Levenshtein distance

The levenshtein distance is used for measuring the “distance” or similarity of two character strings. Other similarity algorithms can be supplied to the code that does the matching.

This code is used in pot2po, tmserver and Virtaal. It is implemented in the toolkit, but can optionally use the fast C implementation provided by python-Levenshtein if it is installed. It is strongly recommended to have python-levenshtein installed.

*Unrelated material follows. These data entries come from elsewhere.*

/-- **The Matsubara error in the «temperature / scale» form, extended ladder.**  `g : ℝ → E` supported in `|k₀| ≤ a·Λ_n` (`a ≥ 0`) and
`D`-Lipschitz with `D ≤ A/Λ_n²`; `β ≥ klBetaMin`, `n ≤ n_β + 1`, `M ≥ β·aΛ_n/(2π) + 1`.  Then
`‖β⁻¹ • Σ_{i : MatsubaraIdx M} g(ω_i) − (2π)⁻¹ • ∫ g‖ ≤ ((a+8)·A/π)·((π/β)/Λ_n)`. -/
theorem klte_matsubara_error_le_ratio {g : ℝ → E} {D A a : ℝ} (hD : 0 ≤ D) (ha : 0 ≤ a)
    (hlip : ∀ t t', ‖g t - g t'‖ ≤ D * |t - t'|) {n : ℕ} (hsupp : ∀ t, a * klScale klE0 n ≤ |t| → g t = 0)
    (hDA : D ≤ A / klScale klE0 n ^ 2) {β : ℝ} (hβ : klBetaMin ≤ β) (hn : n ≤ nScales β + 1) {M : ℕ}
    (hM : β * (a * klScale klE0 n) / (2 * Real.pi) + 1 ≤ M) :
    ‖β⁻¹ • (∑ i : MatsubaraIdx M, g (matsubaraFreq β M i)) - (2 * Real.pi)⁻¹ • ∫ t, g t‖ ≤
      ((a + 8) * A / Real.pi) * ((Real.pi / β) / klScale klE0 n) := by
  have hβ0 : 0 < β := pos_of_klBetaMin_le hβ
  have hΛ : 0 < klScale klE0 n := klth_klScale_pos n
  have hR : 0 ≤ a * klScale klE0 n := mul_nonneg ha hΛ.le
  have h1 := klmr_matsubara_sum_sub_integral_norm_le hD hlip hR hsupp hβ0 hM
  refine h1.trans ?_
  -- `R + 2π/β ≤ (a + 8) Λ_n`
  have h2 : a * klScale klE0 n + 2 * Real.pi / β ≤ (a + 8) * klScale klE0 n := by
    have := klte_two_pi_div_le_eight_mul_klScale hβ hn
    linarith
  have hA : 0 ≤ A := by
    have : 0 ≤ A / klScale klE0 n ^ 2 := hD.trans hDA
    rwa [le_div_iff₀ (by positivity), zero_mul] at this
  calc D * (a * klScale klE0 n + 2 * Real.pi / β) / β
      ≤ (A / klScale klE0 n ^ 2) * ((a + 8) * klScale klE0 n) / β :=
        div_le_div_of_nonneg_right (mul_le_mul hDA h2 (by positivity) (hD.trans hDA)) hβ0.le
    _ = ((a + 8) * A / Real.pi) * ((Real.pi / β) / klScale klE0 n) := by
        field_simp

/-- **The Matsubara error under the thermal profile, extended ladder**: same hypotheses; the error is `≤ (4(a+8)·A/π)·4^{-(n_β − n)}`. -/
theorem klte_matsubara_error_le_inv_pow {g : ℝ → E} {D A a : ℝ} (hD : 0 ≤ D) (ha : 0 ≤ a)
    (hlip : ∀ t t', ‖g t - g t'‖ ≤ D * |t - t'|) {n : ℕ} (hsupp : ∀ t, a * klScale klE0 n ≤ |t| → g t = 0)
    (hDA : D ≤ A / klScale klE0 n ^ 2) {β : ℝ} (hβ : klBetaMin ≤ β) (hn : n ≤ nScales β + 1) {M : ℕ}
    (hM : β * (a * klScale klE0 n) / (2 * Real.pi) + 1 ≤ M) :
    ‖β⁻¹ • (∑ i : MatsubaraIdx M, g (matsubaraFreq β M i)) - (2 * Real.pi)⁻¹ • ∫ t, g t‖ ≤
      (4 * (a + 8) * A / Real.pi) * ((4 : ℝ) ^ (nScales β - n))⁻¹ := by
  refine (klte_matsubara_error_le_ratio hD ha hlip hsupp hDA hβ hn hM).trans ?_
  have hA : 0 ≤ A := by
    have : 0 ≤ A / klScale klE0 n ^ 2 := hD.trans hDA
    rwa [le_div_iff₀ (pow_pos (klth_klScale_pos n) 2), zero_mul] at this
  have h := klte_ratio_le_four_mul_inv_pow hβ hn
  calc ((a + 8) * A / Real.pi) * ((Real.pi / β) / klScale klE0 n)
      ≤ ((a + 8) * A / Real.pi) * (4 * ((4 : ℝ) ^ (nScales β - n))⁻¹) := mul_le_mul_of_nonneg_left h (by positivity)
    _ = (4 * (a + 8) * A / Real.pi) * ((4 : ℝ) ^ (nScales β - n))⁻¹ := by ring

/-- **The Matsubara error lands under the slot's (T) majorant at every scale of the extended ladder**: same hypotheses, and the size is
a second-order unit below a quarter of the freezing constant, `4(a+8)·A/π ≤ C·(Klam U)²` with `0 ≤ C ≤ G.CF`.  Then the error is
`≤ thermalBar G P U β n` (`n ≤ n_β + 1`). -/
theorem klte_matsubara_error_le_thermalBar {g : ℝ → E} {D A a : ℝ} (hD : 0 ≤ D) (ha : 0 ≤ a)
    (hlip : ∀ t t', ‖g t - g t'‖ ≤ D * |t - t'|) {n : ℕ} (hsupp : ∀ t, a * klScale klE0 n ≤ |t| → g t = 0)
    (hDA : D ≤ A / klScale klE0 n ^ 2) {β : ℝ} (hβ : klBetaMin ≤ β) (hn : n ≤ nScales β + 1) {M : ℕ}
    (hM : β * (a * klScale klE0 n) / (2 * Real.pi) + 1 ≤ M) {G : GeoConsts} (P : SplitConsts) (U : ℝ) {C : ℝ} (hC : 0 ≤ C)
    (hCF : C ≤ G.CF) (hsize : 4 * (a + 8) * A / Real.pi ≤ C * (P.Klam * U) ^ 2) :
    ‖β⁻¹ • (∑ i : MatsubaraIdx M, g (matsubaraFreq β M i)) - (2 * Real.pi)⁻¹ • ∫ t, g t‖ ≤ thermalBar G P U β n := by
  refine (klte_matsubara_error_le_inv_pow hD ha hlip hsupp hDA hβ hn hM).trans ?_
  refine le_trans ?_ (klte_mul_inv_pow_le_thermalBar hCF P U β n)
  have _ := hC
  exact mul_le_mul_of_nonneg_right hsize (by positivity)

end ScaleForm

To exercise the code the classfile “Levenshtein.py” can be executed directly with:

$ python Levenshtein.py "The first string." "The second string"

Note

Remember to quote the two parameters.

The following things should be noted:

Shortcommings

The following shortcommings have been identified:

  • Cases sensitivity: ‘E’ and ‘e’ are considered different characters and according differ as much as ‘z’ and ‘e’. This is not ideal, as case differences should be considered less of a difference.
  • Diacritics: ‘ê’ and ‘e’ are considered different characters and according differ as much as ‘z’ and ‘e’. This is not ideal, as missing diacritics could be due to small input errors, or even input data that simply do not have the correct diacritics.
  • Similar but different words: Words that have similar characters, but are different, could increase the similarity beyond what is wanted. The sentences “It is though.” and “It is dough.” differ markedly semantically, but score similarity of almost 85%. A possible solution is to do an additional calculation based on words, instead of characters.
  • Whitespace: Differences in tabs, newlines, and space usage should perhaps be considered as a special case.